Question: You have recently changed your name and broadened your policy agenda - what are the challenges ahead for 4Children?
Anne Longfield: This is a very exciting time for us as we have just launched a radical new policy agenda for children and families, along with our new name and identity as 4Children. Building on all our experience as Kids’ Clubs Network, we will continue to put children and families at the heart of what we do.
Whilst we have broadened our remit to see the needs and interests of children in their entirety, continuing to champion out of school provision will be a big priority for us. We have been campaigning on a policy document called "Next Steps" for a number of years, and we have set out how we can move towards achieving 20,000 out of school clubs by 2010; the equivalent of one at or near every school in the country.
We will also continue to campaign and lobby on better provision for older children. Our Make Space campaign, which aims to see 3,000 modern out of school clubs for teenagers created by 2015, is really gaining momentum. We are working with people in their communities to help them get funding and develop what they do.
Moving the agenda forward, we are also pressing both locally and nationally to develop and extend the children’s centre model. On a practical level we are working with schools to help them provide childcare, and with local authorities to develop children’s centres - especially looking towards centres that cater for children of all ages.
At present, the government programme for children’s centres is based around provision for under fives only. Whilst positive intervention in the early years is obviously crucial, we want children’s centres to support young people right through to when they are 16. So we will continue to lobby nationally on this issue and work with local authorities who want to develop this broader model.
We have been campaigning heavily in the run up to this year’s spending review to ensure that the government continues its investment in childcare.
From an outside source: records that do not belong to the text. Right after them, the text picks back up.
/-- **`BSD(E,5)` for `192270f1`** (`N = 192270 = 2·3·5·13·17·29`; NON-SPLIT MULTIPLICATIVE at `5` (Kodaira `I9`, `c_5 = 1`, semistable); `#tors = 1`,
`∏c = 6`, `r_an = 1`, `#Ш_an = 1`, generator `(19/4, 3107/8)`; lane residue cell `(5, X11b)` (bsdN v4u/v5u of record: `residue:X11b`, lane tail
T-KOLY); ALSO the unit's GEN 10 beyond-window DATA record in `X11b/BeyondWindowRecords22.lean` (Skinner 2016 Thm. A ∘ Stein–Wuthrich 2013 `p`-adic
road, binders as displayed there) — this row is a SECOND road). `D = -3119` (3119 prime): **`m = [E(K):ℤy_K] = 84`, `5 ∤ m`** (`ρ = 1763.99…`;
`L'(E,1) = 13.83513235…`, `L(E^D,1) = 3.96991085…`, `ĥ(x) = 5.17084883…`) — engine 1 (j259809) = engine 2 (j260660; EQUAL, dev. ≤ 1.2·10⁻¹³, checks
true); twist `E^D` (j260667): `#tors·∏c·#Ш_an = 1·12·49`, prime to `5` — BSD-consistent. Witnesses mod `5` `(ℓ,#Ẽ(𝔽_ℓ))` = `(43,43)` (`a = 1`,
`a² − 4ℓ ≡ 4` square), `(19,13)` (`a = 7`, `a² − 4ℓ ≡ 3` non-square), `(23,26)` (`u ≡ 3`).
[cite: McCallumLMS1991, §1 Theorem (Kolyvagin), p. 296] [cite: Serre1972, §2.8 Prop. 19] [cite: Cremona2006, Table 1 (label 192270f1)] -/
theorem bsdp_k192270f1_5 (hGZK : rank_eq_analyticRank_of_analyticRank_le_one) (W : WeierstrassCurve ℚ)
    (hW : W = ⟨1, 0, 0, 5869, 124695⟩) {N : ℕ} [NeZero N] {K : Type} [Field K] [NumberField K]
    (hKo : kolyvagin N W K) (hB : Kolyvagin1990_padicValNat_card_sha_le N W K) (hK : IsImaginaryQuadratic K)
    (hH : SatisfiesHeegnerHypothesis N K) {P : (W.baseChange K).toAffine.Point} (hP : IsHeegnerPoint N W K P)
    (hnt : ¬ IsOfFinAddOrder P) (hI : ¬ 5 ∣ (AddSubgroup.zmultiples P).index) (hr : W.analyticRank ≤ 1)
    {q : ℚ} (hq : shaAn W = (q : ℂ)) (hv : padicValRat 5 q = 0) : BSDp W 5 :=
  bsdp_prime_of_kolyvaginIndex_of_serreCounts 5 (by norm_num) (by norm_num) 1 0 0 5869 124695 (by decide +kernel)
    (by decide +kernel) (by decide +kernel) 43 19 23 (by norm_num) (by norm_num) (by norm_num) (by norm_num)
    (by norm_num) (by norm_num) (by norm_num) (by norm_num) (by norm_num) (by decide +kernel) (by decide +kernel)
    (by decide +kernel) (n₁ := 43) (n₂ := 13) (n₃ := 26) (hc₁ := by decide +kernel) (hc₂ := by decide +kernel)
    (hc₃ := by decide +kernel) (by decide +kernel) (by decide +kernel) (by decide +kernel) hGZK W
    (by rw [hW]; norm_num) hKo hB hK hH hP hnt hI hr hq hv

/-- **`BSD(E,5)` for `192270s1`** (`N = 192270 = 2·3·5·13·17·29`; NON-SPLIT MULTIPLICATIVE at `5` (Kodaira `I1`, `c_5 = 1`, semistable); `#tors = 1`,
`∏c = 2`, `r_an = 1`, `#Ш_an = 1`, generator `(2839/4, 143715/8)`; lane residue cell `(5, X11b)` (bsdN v4u/v5u of record: `residue:X11b`, lane tail
T-KOLY, other open cells `(3, X11b)`); ALSO the unit's GEN 10 beyond-window DATA record in `X11b/BeyondWindowRecords22.lean` (Skinner 2016 Thm. A ∘
Stein–Wuthrich 2013 `p`-adic road, binders as displayed there) — this row is a SECOND road). `D = -3119` (3119 prime): **`m = [E(K):ℤy_K] = 84`,
`5 ∤ m`** (`ρ = 1763.99…`; `L'(E,1) = 6.96725896…`, `L(E^D,1) = 5.34217317…`, `ĥ(x) = 8.01945863…`) — engine 1 (j259809) = engine 2 (j260660; EQUAL,
dev. ≤ 1.2·10⁻¹³, checks true); twist `E^D` (j260667): `#tors·∏c·#Ш_an = 1·4·441`, prime to `5` — BSD-consistent. Witnesses mod `5` `(ℓ,#Ẽ(𝔽_ℓ))` =
`(43,55)` (`a = -11`, `a² − 4ℓ ≡ 4` square), `(7,12)` (`a = -4`, `a² − 4ℓ ≡ 3` non-square), `(7,12)` (`u ≡ 3`).
[cite: McCallumLMS1991, §1 Theorem (Kolyvagin), p. 296] [cite: Serre1972, §2.8 Prop. 19] [cite: Cremona2006, Table 1 (label 192270s1)] -/
theorem bsdp_k192270s1_5 (hGZK : rank_eq_analyticRank_of_analyticRank_le_one) (W : WeierstrassCurve ℚ)
    (hW : W = ⟨1, 1, 1, -36706, 3502229⟩) {N : ℕ} [NeZero N] {K : Type} [Field K] [NumberField K]
    (hKo : kolyvagin N W K) (hB : Kolyvagin1990_padicValNat_card_sha_le N W K) (hK : IsImaginaryQuadratic K)
    (hH : SatisfiesHeegnerHypothesis N K) {P : (W.baseChange K).toAffine.Point} (hP : IsHeegnerPoint N W K P)
    (hnt : ¬ IsOfFinAddOrder P) (hI : ¬ 5 ∣ (AddSubgroup.zmultiples P).index) (hr : W.analyticRank ≤ 1)
    {q : ℚ} (hq : shaAn W = (q : ℂ)) (hv : padicValRat 5 q = 0) : BSDp W 5 :=
  bsdp_prime_of_kolyvaginIndex_of_serreCounts 5 (by norm_num) (by norm_num) 1 1 1 (-36706) 3502229 (by decide +kernel)
    (by decide +kernel) (by decide +kernel) 43 7 7 (by norm_num) (by norm_num) (by norm_num) (by norm_num)
    (by norm_num) (by norm_num) (by norm_num) (by norm_num) (by norm_num) (by decide +kernel) (by decide +kernel)
    (by decide +kernel) (n₁ := 55) (n₂ := 12) (n₃ := 12) (hc₁ := by decide +kernel) (hc₂ := by decide +kernel)
    (hc₃ := by decide +kernel) (by decide +kernel) (by decide +kernel) (by decide +kernel) hGZK W
    (by rw [hW]; norm_num) hKo hB hK hH hP hnt hI hr hq hv

/-- **`BSD(E,5)` for `194040dz1`** (`N = 194040 = 2³·3²·5·7²·11`; NON-SPLIT MULTIPLICATIVE at `5` (Kodaira `I3`, `c_5 = 1`, additive at `2`, `3`, `7`);
`#tors = 2`, `∏c = 16`, `r_an = 1`, `#Ш_an = 1`, generator Cremona's (14-digit numerator); lane residue cell `(5, X11b)` (bsdN v4u/v5u of record:
`residue:X11b`, lane tail T-KOLY); ALSO the unit's GEN 10 beyond-window DATA record in `X11b/BeyondWindowRecords23.lean` (Skinner 2016 Thm. A ∘
Stein–Wuthrich 2013 `p`-adic road, binders as displayed there) — this row is a SECOND road). `D = -1559` (1559 prime): **`m = [E(K):ℤy_K] = 96`,
`5 ∤ m`** (`ρ = 2304.00…`; `L'(E,1) = 4.60418791…`, `L(E^D,1) = 1.10726426…`, `ĥ(x) = 27.18763238…`) — engine 1 (j259809) = engine 2 (j260660;
EQUAL, dev. ≤ 1.5·10⁻¹³, checks true); twist `E^D` (j260667): `#tors·∏c·#Ш_an = 2·64·36`, prime to `5` — BSD-consistent. Witnesses mod `5`
`(ℓ,#Ẽ(𝔽_ℓ))` = `(13,18)` (`a = -4`, `a² − 4ℓ ≡ 4` square), `(29,38)` (`a = -8`, `a² − 4ℓ ≡ 3` non-square), `(37,44)` (`u ≡ 3`).
[cite: McCallumLMS1991, §1 Theorem (Kolyvagin), p. 296] [cite: Serre1972, §2.8 Prop. 19] [cite: Cremona2006, Table 1 (label 194040dz1)] -/
theorem bsdp_k194040dz1_5 (hGZK : rank_eq_analyticRank_of_analyticRank_le_one) (W : WeierstrassCurve ℚ)
    (hW : W = ⟨0, 0, 0, -162198183, -786319293382⟩) {N : ℕ} [NeZero N] {K : Type} [Field K] [NumberField K]
    (hKo : kolyvagin N W K) (hB : Kolyvagin1990_padicValNat_card_sha_le N W K) (hK : IsImaginaryQuadratic K)
    (hH : SatisfiesHeegnerHypothesis N K) {P : (W.baseChange K).toAffine.Point} (hP : IsHeegnerPoint N W K P)
    (hnt : ¬ IsOfFinAddOrder P) (hI : ¬ 5 ∣ (AddSubgroup.zmultiples P).index) (hr : W.analyticRank ≤ 1)
    {q : ℚ} (hq : shaAn W = (q : ℂ)) (hv : padicValRat 5 q = 0) : BSDp W 5 :=
  bsdp_prime_of_kolyvaginIndex_of_serreCounts 5 (by norm_num) (by norm_num) 0 0 0 (-162198183) (-786319293382) (by decide +kernel)
    (by decide +kernel) (by decide +kernel) 13 29 37 (by norm_num) (by norm_num) (by norm_num) (by norm_num)
    (by norm_num) (by norm_num) (by norm_num) (by norm_num) (by norm_num) (by decide +kernel) (by decide +kernel)
    (by decide +kernel) (n₁ := 18) (n₂ := 38) (n₃ := 44) (hc₁ := by decide +kernel) (hc₂ := by decide +kernel)
    (hc₃ := by decide +kernel) (by decide +kernel) (by decide +kernel) (by decide +kernel) hGZK W
    (by rw [hW]; norm_num) hKo hB hK hH hP hnt hI hr hq hv

/-- **`BSD(E,5)` for `194040z1`** (`N = 194040 = 2³·3²·5·7²·11`; NON-SPLIT MULTIPLICATIVE at `5` (Kodaira `I5`, `c_5 = 1`, additive at `2`, `3`, `7`);
`#tors = 2`, `∏c = 32`, `r_an = 1`, `#Ш_an = 1`, generator `(19926257/841, 2356999938/24389)`; lane residue cell `(5, X11b)` (bsdN v4u/v5u of
record: `residue:X11b`, lane tail T-KOLY); ALSO the unit's GEN 10 beyond-window DATA record in `X11b/BeyondWindowRecords23.lean` (Skinner 2016 Thm.
A ∘ Stein–Wuthrich 2013 `p`-adic road, binders as displayed there) — this row is a SECOND road). `D = -1559` (1559 prime):
**`m = [E(K):ℤy_K] = 256`, `5 ∤ m`** (`ρ = 16383.99…`; `L'(E,1) = 6.96934677…`, `L(E^D,1) = 1.21297545…`, `ĥ(x) = 13.17409584…`) — engine 1
(j259809) = engine 2 (j260660; EQUAL, dev. ≤ 6.1·10⁻¹⁴, checks true); twist `E^D` (j260667): `#tors·∏c·#Ш_an = 2·128·64`, prime to `5` —
BSD-consistent. Witnesses mod `5` `(ℓ,#Ẽ(𝔽_ℓ))` = `(37,36)` (`a = 2`, `a² − 4ℓ ≡ 1` square), `(13,16)` (`a = -2`, `a² − 4ℓ ≡ 2` non-square),
`(13,16)` (`u ≡ 3`).
[cite: McCallumLMS1991, §1 Theorem (Kolyvagin), p. 296] [cite: Serre1972, §2.8 Prop. 19] [cite: Cremona2006, Table 1 (label 194040z1)] -/
theorem bsdp_k194040z1_5 (hGZK : rank_eq_analyticRank_of_analyticRank_le_one) (W : WeierstrassCurve ℚ)
    (hW : W = ⟨0, 0, 0, -1737079743, 27865736983042⟩) {N : ℕ} [NeZero N] {K : Type} [Field K] [NumberField K]
    (hKo : kolyvagin N W K) (hB : Kolyvagin1990_padicValNat_card_sha_le N W K) (hK : IsImaginaryQuadratic K)
    (hH : SatisfiesHeegnerHypothesis N K) {P : (W.baseChange K).toAffine.Point} (hP : IsHeegnerPoint N W K P)
    (hnt : ¬ IsOfFinAddOrder P) (hI : ¬ 5 ∣ (AddSubgroup.zmultiples P).index) (hr : W.analyticRank ≤ 1)
    {q : ℚ} (hq : shaAn W = (q : ℂ)) (hv : padicValRat 5 q = 0) : BSDp W 5 :=
  bsdp_prime_of_kolyvaginIndex_of_serreCounts 5 (by norm_num) (by norm_num) 0 0 0 (-1737079743) 27865736983042 (by decide +kernel)
    (by decide +kernel) (by decide +kernel) 37 13 13 (by norm_num) (by norm_num) (by norm_num) (by norm_num)
    (by norm_num) (by norm_num) (by norm_num) (by norm_num) (by norm_num) (by decide +kernel) (by decide +kernel)
    (by decide +kernel) (n₁ := 36) (n₂ := 16) (n₃ := 16) (hc₁ := by decide +kernel) (hc₂ := by decide +kernel)
    (hc₃ := by decide +kernel) (by decide +kernel) (by decide +kernel) (by decide +kernel) hGZK W
    (by rw [hW]; norm_num) hKo hB hK hH hP hnt hI hr hq hv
We have been pressing the Treasury to recognise value of investment, including of course, the long term pay off for society in both social and economic terms.
Additionally, we will be communicating our agenda for children and families throughout the year through a number of programmes and activities.
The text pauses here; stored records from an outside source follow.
/-- THE KERNEL MASS OF A BLOCK to the left of the site: `Σ_{z∈J} e^{−r|ι w − ι z|} ≤ e^{−r·g}(1 − e^{−r})⁻¹`,
`g = (o(w) + 1) + B(blk w − J − 1)` (recorded, not used below). [folklore] -/
theorem sum_blk_exp_le_of_lt (hr : 0 < r) (w : Fin n × Fin B) {J : Fin n} (h : J < w.1) :
    ∑ z ∈ univ.filter (fun z : Fin n × Fin B => z.1 = J), Real.exp (-(r * |(ι w : ℝ) - ι z|))
      ≤ Real.exp (-(r * (((w.2.val : ℝ) + 1) + B * ((w.1.val : ℝ) - J.val - 1)))) * (1 - Real.exp (-r))⁻¹ := by
  have hJ : J.val + 1 ≤ w.1.val := Nat.succ_le_of_lt (Fin.lt_def.mp h)
  rw [sum_block _ J]
  have hterm : ∀ o' : Fin B, Real.exp (-(r * |(ι w : ℝ) - ι ((J, o') : Fin n × Fin B)|))
      = Real.exp (-(r * (((w.2.val : ℝ) + 1) + B * ((w.1.val : ℝ) - J.val - 1))))
        * Real.exp (-(r * ((B : ℝ) - 1 - o'.val))) := by
    intro o'
    have ho' : o'.val < B := o'.isLt
    have hk := ι_blk_lt_eq (w := w) (z := ((J, o') : Fin n × Fin B)) h
    simp only at hk
    have hcast : (ι w : ℝ)
        = (ι ((J, o') : Fin n × Fin B) : ℝ) + ((w.2.val : ℝ) + 1) + (B : ℝ) * ((w.1.val : ℝ) - J.val - 1)
          + ((B : ℝ) - 1 - o'.val) := by
      rw [hk]; push_cast
      rw [Nat.cast_sub (by omega : 1 ≤ w.1.val - J.val), Nat.cast_sub (by omega : J.val ≤ w.1.val),
        Nat.sub_sub, Nat.cast_sub (by omega : 1 + o'.val ≤ B)]
      push_cast; ring
    have hnn : (0 : ℝ) ≤ ((w.2.val : ℝ) + 1) + (B : ℝ) * ((w.1.val : ℝ) - J.val - 1) + ((B : ℝ) - 1 - o'.val) := by
      have h1 : (o'.val : ℝ) + 1 ≤ B := by exact_mod_cast ho'
      have h2 : (J.val : ℝ) + 1 ≤ w.1.val := by exact_mod_cast hJ
      have h3 : (0 : ℝ) ≤ w.2.val := Nat.cast_nonneg _
      have h4 : (0 : ℝ) ≤ (B : ℝ) * ((w.1.val : ℝ) - J.val - 1) :=
        mul_nonneg (Nat.cast_nonneg _) (by linarith)
      linarith
    rw [hcast, ← Real.exp_add]
    congr 1
    rw [abs_of_nonneg (by linarith)]
    ring
  rw [Fintype.sum_congr _ _ hterm, ← mul_sum]
  refine mul_le_mul_of_nonneg_left ?_ (Real.exp_nonneg _)
  have hrev : ∑ o' : Fin B, Real.exp (-(r * ((B : ℝ) - 1 - o'.val)))
      = ∑ o' : Fin B, Real.exp (-(r * (o'.val : ℝ))) := by
    rw [← Equiv.sum_comp Fin.revPerm (fun o' : Fin B => Real.exp (-(r * ((B : ℝ) - 1 - o'.val))))]
    refine sum_congr rfl fun o' _ => ?_
    have ho' : o'.val < B := o'.isLt
    rw [Fin.revPerm_apply, Fin.val_rev, Nat.cast_sub (by omega)]; push_cast; ring_nf
  rw [hrev]
  exact sum_exp_neg_le hr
For instance, we’ve got a week of activities planned for June which will be all about encouraging children to speak up about what they want and the things that are important to them. "Shout Out Week" will be a really exciting opportunity for children to have their views heard. We will also be holding a conference on childhood in the summer that will highlight a number of the key policy debates.
This evolving agenda will link into our broader remit and new name as 4Children - which is all about putting the spotlight on children and childhood. We believe that as a society, we are really failing significant to care properly for our youngest citizens. We need a whole new approach and attitude to children that is about valuing them as individuals and supporting them as they grow up.
Our key message is that we need to move beyond just intervening when things go wrong, towards a situation where a universal framework for all children, in every community. Developing trusted and reliable support that becomes a natural part of everyday life will help to prevent many problems and damaging situations for children from arising.
This is our core aim, and we believe that developing a children’s centres in every community, along with a more integrated workforce and funding arrangement throughout the country is integral to pushing this agenda forward.